§ Input material

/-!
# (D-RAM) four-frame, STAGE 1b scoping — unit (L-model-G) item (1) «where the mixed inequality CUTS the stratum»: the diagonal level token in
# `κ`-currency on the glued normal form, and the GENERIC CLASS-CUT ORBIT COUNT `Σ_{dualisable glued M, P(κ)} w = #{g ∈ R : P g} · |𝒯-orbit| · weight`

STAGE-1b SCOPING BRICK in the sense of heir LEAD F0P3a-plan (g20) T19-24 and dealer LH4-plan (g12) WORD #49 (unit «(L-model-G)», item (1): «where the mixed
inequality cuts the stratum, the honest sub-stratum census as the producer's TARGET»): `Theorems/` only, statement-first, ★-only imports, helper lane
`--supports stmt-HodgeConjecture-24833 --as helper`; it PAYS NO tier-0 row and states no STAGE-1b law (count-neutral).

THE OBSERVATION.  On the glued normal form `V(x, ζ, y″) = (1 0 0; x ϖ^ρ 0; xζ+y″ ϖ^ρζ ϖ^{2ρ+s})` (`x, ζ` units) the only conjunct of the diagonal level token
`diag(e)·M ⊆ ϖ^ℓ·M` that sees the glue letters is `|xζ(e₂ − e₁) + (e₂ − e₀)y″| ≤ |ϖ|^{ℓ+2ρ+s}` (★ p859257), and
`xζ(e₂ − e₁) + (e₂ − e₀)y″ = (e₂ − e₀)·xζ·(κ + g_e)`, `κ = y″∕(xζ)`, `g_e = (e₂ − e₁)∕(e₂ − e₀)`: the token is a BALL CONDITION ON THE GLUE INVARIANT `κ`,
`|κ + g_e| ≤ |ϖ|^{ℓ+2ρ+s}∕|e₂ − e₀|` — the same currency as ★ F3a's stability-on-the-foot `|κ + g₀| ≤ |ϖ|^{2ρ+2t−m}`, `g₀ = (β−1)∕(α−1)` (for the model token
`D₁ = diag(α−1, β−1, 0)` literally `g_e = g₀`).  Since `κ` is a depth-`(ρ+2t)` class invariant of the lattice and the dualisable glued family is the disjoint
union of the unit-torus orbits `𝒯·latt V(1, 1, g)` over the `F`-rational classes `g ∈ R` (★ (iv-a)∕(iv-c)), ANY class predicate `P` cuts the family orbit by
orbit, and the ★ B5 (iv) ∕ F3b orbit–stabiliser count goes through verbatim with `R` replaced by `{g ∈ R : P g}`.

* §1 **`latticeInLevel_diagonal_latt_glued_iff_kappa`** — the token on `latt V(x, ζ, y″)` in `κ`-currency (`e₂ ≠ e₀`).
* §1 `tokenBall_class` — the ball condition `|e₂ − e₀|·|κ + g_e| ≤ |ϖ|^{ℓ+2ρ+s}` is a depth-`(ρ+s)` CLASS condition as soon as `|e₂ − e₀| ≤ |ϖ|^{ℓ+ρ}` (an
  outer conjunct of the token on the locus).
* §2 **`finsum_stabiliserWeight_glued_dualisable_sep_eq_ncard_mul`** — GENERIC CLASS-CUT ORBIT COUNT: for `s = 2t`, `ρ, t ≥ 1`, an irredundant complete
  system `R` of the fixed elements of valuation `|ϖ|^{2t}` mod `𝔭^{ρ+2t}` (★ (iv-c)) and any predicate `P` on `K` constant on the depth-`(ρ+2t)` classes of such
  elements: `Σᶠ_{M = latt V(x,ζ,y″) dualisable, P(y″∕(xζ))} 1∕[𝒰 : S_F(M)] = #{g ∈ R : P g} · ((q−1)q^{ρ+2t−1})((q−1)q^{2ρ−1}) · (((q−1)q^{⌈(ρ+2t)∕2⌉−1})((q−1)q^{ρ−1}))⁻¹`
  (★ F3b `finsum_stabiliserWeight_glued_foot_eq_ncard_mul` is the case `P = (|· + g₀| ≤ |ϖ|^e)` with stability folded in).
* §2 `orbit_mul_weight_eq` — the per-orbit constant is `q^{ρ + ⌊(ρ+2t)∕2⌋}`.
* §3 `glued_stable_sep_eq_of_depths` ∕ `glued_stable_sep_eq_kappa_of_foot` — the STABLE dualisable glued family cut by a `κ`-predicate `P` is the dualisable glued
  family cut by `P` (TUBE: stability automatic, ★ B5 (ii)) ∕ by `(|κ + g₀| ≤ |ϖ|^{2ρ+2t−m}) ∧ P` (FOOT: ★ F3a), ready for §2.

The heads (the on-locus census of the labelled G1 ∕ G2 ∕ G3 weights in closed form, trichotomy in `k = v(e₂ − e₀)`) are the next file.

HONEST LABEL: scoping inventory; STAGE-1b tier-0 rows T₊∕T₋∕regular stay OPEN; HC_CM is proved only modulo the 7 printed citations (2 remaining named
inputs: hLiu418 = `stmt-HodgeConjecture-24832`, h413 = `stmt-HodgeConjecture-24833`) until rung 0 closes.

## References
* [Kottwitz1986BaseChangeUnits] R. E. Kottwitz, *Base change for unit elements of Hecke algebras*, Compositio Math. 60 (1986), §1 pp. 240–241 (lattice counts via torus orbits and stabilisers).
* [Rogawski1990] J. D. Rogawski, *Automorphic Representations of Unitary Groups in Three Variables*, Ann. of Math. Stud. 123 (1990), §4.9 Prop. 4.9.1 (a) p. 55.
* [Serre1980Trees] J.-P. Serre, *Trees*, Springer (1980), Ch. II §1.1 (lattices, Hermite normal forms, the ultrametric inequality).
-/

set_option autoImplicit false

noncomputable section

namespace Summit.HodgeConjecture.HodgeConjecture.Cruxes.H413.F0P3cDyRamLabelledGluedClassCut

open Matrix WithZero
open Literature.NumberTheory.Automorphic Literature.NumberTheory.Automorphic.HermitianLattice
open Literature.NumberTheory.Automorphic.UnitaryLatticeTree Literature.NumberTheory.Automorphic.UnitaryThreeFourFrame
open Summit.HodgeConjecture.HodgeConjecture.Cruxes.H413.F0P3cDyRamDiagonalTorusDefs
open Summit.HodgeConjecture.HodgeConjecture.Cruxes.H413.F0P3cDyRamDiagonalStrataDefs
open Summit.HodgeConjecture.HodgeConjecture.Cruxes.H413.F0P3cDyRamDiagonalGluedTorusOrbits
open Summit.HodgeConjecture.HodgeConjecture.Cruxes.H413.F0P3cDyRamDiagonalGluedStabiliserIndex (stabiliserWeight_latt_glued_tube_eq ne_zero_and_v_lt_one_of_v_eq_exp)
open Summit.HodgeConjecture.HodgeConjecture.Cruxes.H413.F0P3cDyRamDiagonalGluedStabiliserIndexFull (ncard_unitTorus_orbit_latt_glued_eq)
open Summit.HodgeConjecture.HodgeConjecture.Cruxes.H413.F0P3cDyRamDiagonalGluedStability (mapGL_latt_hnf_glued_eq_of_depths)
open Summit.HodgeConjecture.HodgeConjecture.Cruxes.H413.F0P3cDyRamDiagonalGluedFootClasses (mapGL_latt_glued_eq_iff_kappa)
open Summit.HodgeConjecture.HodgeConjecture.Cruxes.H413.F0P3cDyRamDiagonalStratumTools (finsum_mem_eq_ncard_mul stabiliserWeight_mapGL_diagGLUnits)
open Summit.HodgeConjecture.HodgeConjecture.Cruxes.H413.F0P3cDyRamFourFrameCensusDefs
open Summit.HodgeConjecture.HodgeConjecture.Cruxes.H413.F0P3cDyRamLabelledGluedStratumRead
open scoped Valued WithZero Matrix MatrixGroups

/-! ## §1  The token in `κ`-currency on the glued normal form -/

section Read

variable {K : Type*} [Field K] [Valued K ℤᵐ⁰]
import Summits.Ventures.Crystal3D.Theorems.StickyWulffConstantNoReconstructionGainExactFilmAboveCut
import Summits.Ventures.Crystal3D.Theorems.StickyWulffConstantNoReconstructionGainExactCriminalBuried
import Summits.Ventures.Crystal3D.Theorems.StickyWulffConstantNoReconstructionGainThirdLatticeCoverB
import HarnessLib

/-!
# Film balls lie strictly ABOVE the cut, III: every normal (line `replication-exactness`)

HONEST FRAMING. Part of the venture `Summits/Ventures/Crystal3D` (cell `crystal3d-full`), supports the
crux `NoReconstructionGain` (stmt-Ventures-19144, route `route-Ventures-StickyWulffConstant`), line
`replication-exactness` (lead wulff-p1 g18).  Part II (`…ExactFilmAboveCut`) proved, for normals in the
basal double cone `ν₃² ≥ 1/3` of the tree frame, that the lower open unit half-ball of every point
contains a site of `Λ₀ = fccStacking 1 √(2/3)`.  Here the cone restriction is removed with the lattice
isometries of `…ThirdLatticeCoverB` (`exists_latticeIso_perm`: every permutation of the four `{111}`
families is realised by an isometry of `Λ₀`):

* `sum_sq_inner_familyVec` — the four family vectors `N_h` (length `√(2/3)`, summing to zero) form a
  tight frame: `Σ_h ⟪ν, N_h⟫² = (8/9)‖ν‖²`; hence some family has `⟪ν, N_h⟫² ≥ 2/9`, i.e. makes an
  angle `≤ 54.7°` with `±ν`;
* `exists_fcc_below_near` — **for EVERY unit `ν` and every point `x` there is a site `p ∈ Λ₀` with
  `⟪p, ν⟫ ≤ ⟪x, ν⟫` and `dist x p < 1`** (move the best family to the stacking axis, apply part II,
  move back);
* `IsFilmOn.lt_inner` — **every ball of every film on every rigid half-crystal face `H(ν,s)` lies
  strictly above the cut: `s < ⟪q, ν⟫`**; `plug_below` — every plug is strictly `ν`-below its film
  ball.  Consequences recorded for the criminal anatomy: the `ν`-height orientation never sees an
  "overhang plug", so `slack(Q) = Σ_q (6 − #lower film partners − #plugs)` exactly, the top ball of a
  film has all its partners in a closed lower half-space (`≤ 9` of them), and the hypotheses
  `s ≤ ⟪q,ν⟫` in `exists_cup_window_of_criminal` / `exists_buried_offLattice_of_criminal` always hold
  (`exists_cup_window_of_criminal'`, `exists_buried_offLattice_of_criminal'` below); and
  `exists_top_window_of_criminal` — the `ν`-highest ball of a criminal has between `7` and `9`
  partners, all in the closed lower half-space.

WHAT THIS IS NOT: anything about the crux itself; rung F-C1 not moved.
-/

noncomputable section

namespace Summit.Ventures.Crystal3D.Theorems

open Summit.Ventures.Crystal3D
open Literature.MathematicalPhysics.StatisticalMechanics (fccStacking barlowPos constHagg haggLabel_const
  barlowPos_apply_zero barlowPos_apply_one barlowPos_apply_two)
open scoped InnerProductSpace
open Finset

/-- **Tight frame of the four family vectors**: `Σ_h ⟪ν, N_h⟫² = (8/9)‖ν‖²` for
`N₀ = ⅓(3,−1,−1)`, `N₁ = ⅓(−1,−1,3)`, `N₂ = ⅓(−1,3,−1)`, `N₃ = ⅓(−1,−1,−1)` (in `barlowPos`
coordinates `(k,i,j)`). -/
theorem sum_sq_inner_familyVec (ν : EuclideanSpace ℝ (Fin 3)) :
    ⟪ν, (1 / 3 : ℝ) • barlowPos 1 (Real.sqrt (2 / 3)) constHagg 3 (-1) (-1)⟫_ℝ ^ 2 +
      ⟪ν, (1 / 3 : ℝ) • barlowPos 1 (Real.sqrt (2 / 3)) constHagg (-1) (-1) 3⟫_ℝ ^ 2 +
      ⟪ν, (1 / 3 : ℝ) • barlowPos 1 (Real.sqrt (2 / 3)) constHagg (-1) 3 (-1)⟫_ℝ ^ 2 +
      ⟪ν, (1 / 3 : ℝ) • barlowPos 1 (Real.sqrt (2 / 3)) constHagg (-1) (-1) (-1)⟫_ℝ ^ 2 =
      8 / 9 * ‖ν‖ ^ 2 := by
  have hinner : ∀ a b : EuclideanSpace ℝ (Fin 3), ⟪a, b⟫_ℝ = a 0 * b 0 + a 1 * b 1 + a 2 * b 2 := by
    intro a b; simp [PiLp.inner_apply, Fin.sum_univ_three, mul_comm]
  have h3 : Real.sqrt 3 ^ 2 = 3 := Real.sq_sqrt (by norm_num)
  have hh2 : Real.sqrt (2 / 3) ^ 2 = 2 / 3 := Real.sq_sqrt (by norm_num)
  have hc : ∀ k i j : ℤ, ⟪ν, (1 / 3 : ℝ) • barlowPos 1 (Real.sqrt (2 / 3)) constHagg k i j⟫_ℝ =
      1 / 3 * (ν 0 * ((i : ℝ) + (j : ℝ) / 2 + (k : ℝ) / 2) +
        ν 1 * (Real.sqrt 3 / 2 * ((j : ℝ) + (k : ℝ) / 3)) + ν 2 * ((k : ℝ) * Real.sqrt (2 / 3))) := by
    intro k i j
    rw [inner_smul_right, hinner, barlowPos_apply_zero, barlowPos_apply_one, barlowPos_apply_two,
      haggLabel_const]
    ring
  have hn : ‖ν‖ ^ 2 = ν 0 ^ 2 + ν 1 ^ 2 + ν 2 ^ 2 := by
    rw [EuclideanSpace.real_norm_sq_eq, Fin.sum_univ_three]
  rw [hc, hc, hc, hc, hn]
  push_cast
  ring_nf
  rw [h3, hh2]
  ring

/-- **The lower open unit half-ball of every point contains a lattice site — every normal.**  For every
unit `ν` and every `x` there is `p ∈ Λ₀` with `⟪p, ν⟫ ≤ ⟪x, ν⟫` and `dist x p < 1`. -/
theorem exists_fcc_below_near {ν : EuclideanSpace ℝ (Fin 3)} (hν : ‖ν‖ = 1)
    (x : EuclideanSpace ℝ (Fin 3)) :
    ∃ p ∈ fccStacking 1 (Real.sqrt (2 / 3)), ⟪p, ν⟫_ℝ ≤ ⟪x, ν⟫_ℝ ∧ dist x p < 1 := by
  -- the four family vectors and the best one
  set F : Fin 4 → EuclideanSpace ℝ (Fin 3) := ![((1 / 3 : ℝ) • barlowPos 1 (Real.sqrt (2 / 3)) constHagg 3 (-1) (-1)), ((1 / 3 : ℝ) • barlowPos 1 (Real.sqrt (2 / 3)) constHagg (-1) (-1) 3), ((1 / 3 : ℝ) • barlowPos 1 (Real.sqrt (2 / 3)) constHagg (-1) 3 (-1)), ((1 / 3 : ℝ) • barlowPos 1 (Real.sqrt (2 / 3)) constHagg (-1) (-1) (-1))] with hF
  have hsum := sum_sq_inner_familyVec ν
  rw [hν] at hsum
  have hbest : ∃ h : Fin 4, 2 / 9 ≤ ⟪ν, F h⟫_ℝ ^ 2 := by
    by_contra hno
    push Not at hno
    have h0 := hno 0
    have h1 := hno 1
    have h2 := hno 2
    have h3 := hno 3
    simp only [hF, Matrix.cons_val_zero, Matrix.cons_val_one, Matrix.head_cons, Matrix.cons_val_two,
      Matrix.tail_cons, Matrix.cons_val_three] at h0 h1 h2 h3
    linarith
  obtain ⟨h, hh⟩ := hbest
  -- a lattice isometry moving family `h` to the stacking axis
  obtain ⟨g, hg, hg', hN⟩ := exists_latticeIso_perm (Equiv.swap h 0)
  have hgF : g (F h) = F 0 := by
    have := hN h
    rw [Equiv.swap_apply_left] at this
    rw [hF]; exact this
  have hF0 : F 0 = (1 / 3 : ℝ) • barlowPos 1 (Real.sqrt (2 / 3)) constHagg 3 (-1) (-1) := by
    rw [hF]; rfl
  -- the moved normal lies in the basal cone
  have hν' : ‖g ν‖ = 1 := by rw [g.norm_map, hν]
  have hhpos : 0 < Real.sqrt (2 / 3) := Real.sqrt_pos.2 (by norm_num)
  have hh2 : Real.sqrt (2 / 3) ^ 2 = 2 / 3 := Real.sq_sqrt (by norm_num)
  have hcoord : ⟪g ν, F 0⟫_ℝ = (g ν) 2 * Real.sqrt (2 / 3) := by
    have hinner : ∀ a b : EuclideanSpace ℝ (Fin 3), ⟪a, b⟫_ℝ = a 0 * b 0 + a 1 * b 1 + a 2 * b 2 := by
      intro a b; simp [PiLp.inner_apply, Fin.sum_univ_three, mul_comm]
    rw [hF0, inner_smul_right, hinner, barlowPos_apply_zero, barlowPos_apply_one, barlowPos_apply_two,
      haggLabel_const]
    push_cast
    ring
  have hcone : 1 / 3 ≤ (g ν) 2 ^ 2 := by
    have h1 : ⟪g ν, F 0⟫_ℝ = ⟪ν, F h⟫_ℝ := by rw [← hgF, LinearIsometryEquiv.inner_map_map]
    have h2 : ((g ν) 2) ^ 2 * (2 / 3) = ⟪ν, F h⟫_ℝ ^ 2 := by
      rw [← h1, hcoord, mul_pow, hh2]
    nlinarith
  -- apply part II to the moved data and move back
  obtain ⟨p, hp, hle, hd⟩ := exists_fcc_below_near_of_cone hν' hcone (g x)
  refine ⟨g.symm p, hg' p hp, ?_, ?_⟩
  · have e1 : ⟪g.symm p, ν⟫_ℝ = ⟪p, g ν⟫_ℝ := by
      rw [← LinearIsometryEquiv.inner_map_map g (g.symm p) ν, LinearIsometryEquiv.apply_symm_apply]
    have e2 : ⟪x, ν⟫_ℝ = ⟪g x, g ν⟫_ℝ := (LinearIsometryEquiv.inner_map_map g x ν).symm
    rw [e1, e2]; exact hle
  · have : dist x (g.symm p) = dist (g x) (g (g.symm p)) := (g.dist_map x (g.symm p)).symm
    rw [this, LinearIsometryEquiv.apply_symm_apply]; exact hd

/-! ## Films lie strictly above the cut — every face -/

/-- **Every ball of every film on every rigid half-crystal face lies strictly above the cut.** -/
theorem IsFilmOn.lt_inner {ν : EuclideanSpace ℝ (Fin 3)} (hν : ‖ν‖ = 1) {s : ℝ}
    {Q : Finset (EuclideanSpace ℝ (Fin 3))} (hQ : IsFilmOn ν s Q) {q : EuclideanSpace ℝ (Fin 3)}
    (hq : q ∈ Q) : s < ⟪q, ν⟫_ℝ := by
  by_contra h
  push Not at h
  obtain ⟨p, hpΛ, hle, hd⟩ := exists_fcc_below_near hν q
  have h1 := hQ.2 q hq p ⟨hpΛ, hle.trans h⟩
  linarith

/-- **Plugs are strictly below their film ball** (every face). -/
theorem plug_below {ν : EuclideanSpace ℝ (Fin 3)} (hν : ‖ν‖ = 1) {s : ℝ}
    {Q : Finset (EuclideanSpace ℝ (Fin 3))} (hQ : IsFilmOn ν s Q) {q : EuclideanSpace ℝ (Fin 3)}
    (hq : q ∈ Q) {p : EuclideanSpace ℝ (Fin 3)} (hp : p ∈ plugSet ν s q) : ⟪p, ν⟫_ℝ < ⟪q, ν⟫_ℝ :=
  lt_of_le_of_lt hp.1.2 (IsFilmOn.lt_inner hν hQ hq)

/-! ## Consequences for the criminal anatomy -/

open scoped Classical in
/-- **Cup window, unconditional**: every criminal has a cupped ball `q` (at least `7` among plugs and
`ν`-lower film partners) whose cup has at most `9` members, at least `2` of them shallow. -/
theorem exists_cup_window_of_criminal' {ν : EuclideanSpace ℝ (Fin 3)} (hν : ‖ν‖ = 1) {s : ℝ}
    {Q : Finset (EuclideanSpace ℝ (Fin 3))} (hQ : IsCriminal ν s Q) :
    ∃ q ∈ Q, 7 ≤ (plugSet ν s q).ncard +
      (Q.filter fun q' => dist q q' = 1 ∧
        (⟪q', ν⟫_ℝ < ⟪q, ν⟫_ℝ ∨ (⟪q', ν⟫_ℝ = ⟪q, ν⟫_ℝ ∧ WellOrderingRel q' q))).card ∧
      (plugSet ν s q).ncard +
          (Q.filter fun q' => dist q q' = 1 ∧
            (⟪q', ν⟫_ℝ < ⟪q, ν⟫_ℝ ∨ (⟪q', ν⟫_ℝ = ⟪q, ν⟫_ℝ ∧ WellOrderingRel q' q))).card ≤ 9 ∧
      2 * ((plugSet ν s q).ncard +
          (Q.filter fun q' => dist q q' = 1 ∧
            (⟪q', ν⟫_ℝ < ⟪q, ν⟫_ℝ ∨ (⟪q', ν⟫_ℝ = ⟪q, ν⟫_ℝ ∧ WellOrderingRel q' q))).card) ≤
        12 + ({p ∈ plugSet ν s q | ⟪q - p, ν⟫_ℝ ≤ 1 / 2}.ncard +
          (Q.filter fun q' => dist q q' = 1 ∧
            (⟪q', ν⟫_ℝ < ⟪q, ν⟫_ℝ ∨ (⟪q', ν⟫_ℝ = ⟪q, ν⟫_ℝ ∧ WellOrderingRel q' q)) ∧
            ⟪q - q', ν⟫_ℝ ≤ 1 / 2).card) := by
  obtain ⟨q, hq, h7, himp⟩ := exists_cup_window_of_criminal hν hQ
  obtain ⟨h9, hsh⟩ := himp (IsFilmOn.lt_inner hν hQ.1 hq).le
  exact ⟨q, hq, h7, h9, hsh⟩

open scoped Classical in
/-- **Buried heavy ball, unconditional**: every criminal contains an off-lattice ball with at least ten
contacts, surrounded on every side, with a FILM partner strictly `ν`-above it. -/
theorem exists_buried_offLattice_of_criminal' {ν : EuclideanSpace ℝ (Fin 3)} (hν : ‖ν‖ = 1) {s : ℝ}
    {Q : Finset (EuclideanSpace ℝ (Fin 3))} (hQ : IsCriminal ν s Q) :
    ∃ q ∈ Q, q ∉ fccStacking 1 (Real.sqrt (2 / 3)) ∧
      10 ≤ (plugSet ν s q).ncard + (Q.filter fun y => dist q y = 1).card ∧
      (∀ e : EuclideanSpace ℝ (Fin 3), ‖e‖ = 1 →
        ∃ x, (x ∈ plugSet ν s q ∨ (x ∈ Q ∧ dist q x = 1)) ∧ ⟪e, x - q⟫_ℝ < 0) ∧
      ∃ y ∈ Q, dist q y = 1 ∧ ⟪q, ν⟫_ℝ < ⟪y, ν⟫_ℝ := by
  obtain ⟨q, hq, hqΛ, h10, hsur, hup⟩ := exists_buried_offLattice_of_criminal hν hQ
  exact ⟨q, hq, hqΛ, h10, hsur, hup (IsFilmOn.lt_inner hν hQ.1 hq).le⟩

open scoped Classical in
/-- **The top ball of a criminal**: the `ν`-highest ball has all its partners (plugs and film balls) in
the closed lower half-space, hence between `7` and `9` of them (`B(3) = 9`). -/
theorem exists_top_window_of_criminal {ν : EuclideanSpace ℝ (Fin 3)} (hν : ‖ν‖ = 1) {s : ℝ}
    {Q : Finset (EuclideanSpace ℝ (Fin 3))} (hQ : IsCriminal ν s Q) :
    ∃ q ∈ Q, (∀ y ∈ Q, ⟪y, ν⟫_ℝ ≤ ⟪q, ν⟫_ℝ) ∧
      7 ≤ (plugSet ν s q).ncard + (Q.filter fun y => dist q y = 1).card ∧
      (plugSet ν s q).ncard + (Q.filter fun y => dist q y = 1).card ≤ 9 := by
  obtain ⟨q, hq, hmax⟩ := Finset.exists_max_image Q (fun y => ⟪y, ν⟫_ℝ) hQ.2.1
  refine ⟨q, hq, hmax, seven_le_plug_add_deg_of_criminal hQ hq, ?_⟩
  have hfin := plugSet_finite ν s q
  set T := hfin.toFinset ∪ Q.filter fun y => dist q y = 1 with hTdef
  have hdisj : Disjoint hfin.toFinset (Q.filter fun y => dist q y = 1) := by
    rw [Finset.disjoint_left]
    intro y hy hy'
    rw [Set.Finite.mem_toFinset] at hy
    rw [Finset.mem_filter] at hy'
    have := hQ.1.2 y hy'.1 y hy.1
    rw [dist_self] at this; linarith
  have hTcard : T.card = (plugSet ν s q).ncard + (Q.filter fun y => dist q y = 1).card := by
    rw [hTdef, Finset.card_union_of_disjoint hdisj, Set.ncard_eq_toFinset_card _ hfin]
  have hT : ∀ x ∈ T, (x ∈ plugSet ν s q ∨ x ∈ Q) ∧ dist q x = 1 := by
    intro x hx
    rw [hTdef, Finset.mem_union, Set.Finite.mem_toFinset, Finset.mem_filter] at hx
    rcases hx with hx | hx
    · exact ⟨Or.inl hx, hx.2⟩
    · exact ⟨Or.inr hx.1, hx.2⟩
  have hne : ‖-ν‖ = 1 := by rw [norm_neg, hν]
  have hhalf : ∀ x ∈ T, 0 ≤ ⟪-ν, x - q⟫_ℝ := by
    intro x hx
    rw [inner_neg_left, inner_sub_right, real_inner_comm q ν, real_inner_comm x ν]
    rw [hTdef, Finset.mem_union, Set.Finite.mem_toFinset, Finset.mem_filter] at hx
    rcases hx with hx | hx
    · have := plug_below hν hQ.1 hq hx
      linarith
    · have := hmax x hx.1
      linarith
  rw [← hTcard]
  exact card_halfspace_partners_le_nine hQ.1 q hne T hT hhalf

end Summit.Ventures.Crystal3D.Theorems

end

§ Assigned task
Gather all lines of the records that include the word "back".

§ Answer to this exercise
  move back);
  -- apply part II to the moved data and move back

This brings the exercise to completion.